/-
Copyright (c) 2026 the pub-hodgecm-mathlib formalisation cell (harness21).  Prover seat hodgecm-mathlib-K2E1-p14 (g5), Track B ∕ K2-LIT, h413 = `stmt-HodgeConjecture-24833`,
R90-TF section S8 «ContSpec-n½», socket B MID :358, deal (V-τ) ED. 2 (S8-R299 (a), dealer R90-CS-plan (g4)): the Maass–Selberg letter `hMS` of ★ p865372 (V-τ) ED. 1 DISCHARGED by
★ p865152's exports-level packager `hMS32_of_exports_free`, fed — exactly as (R)′τ OF RECORD V3 (★ p865313) feeds its scattering package — by ★ FILE A's factorised columns of the
witness, the Euler junction at `3∕2`, ★ F5's scalar residue, ★ `exists_scalars_of_coords_global` and the per-coordinate simple-pole devices of ★ `K2E1ChiMS32OfUnfoldingCMThree`;
the letters that replace `hMS` are V3's canonical ones: `hunfK`, `hPreal` (per section) and `hreal` (per generator).
-/
import Summits.HodgeConjecture.HodgeConjecture.Theorems.R90S8ResGMidBlockNeBotOfTauGeneratorLettersU3   -- ★ p865372 (this seat): (V-τ) ED. 1 `resGMidBlock_ne_bot_of_tauGenerator_letters`
import Summits.HodgeConjecture.HodgeConjecture.Theorems.R90S8ResGMidBlockLeResidualOfRecordV3U3       -- ★ p865313 (K2E2-p12 (g10)): (R)′τ V3 — brings ★ `columnsFactorisedRow_of_ports`, ★ `eventuallyEq_coord_of_junction`, ★ `integrable_restrict_mul_conj_of_bounded`, ★ F5
import Summits.HodgeConjecture.HodgeConjecture.Theorems.R90S8ResGMidMS32OfRecordU3                    -- ★ p865152 (LH4-p10 (g9)): `hMS32_of_exports_free`; brings ★ `exists_scalars_of_coords_global`, ★ `midBlockChar_posRealIdele`
import Summits.HodgeConjecture.HodgeConjecture.Theorems.K2E1ChiMS32OfUnfoldingCMThree                  -- ★ (K2E1-p13∕p15): `exists_simplePole_of_coords_formula`, `exists_sqPole_kernelDiag_of_coords`
import Summits.HodgeConjecture.HodgeConjecture.Theorems.R90S8ResGMidTauAxisLettersOfPortsU3             -- ★ (K2E3-p29): `isClosed_of_codiscrete` (and the ★ payer `hreal_row_of_ports` of the axis letter)
import HarnessLib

= = = =

Each line from the beginning of the entries to the line with "Copyright (c) 2026" must be repeated exactly, with both end lines kept and no other lines given.

→ Exercise solution:
/-
Copyright (c) 2026 the pub-hodgecm-mathlib formalisation cell (harness21).  Prover seat hodgecm-mathlib-K2E1-p14 (g5), Track B ∕ K2-LIT, h413 = `stmt-HodgeConjecture-24833`,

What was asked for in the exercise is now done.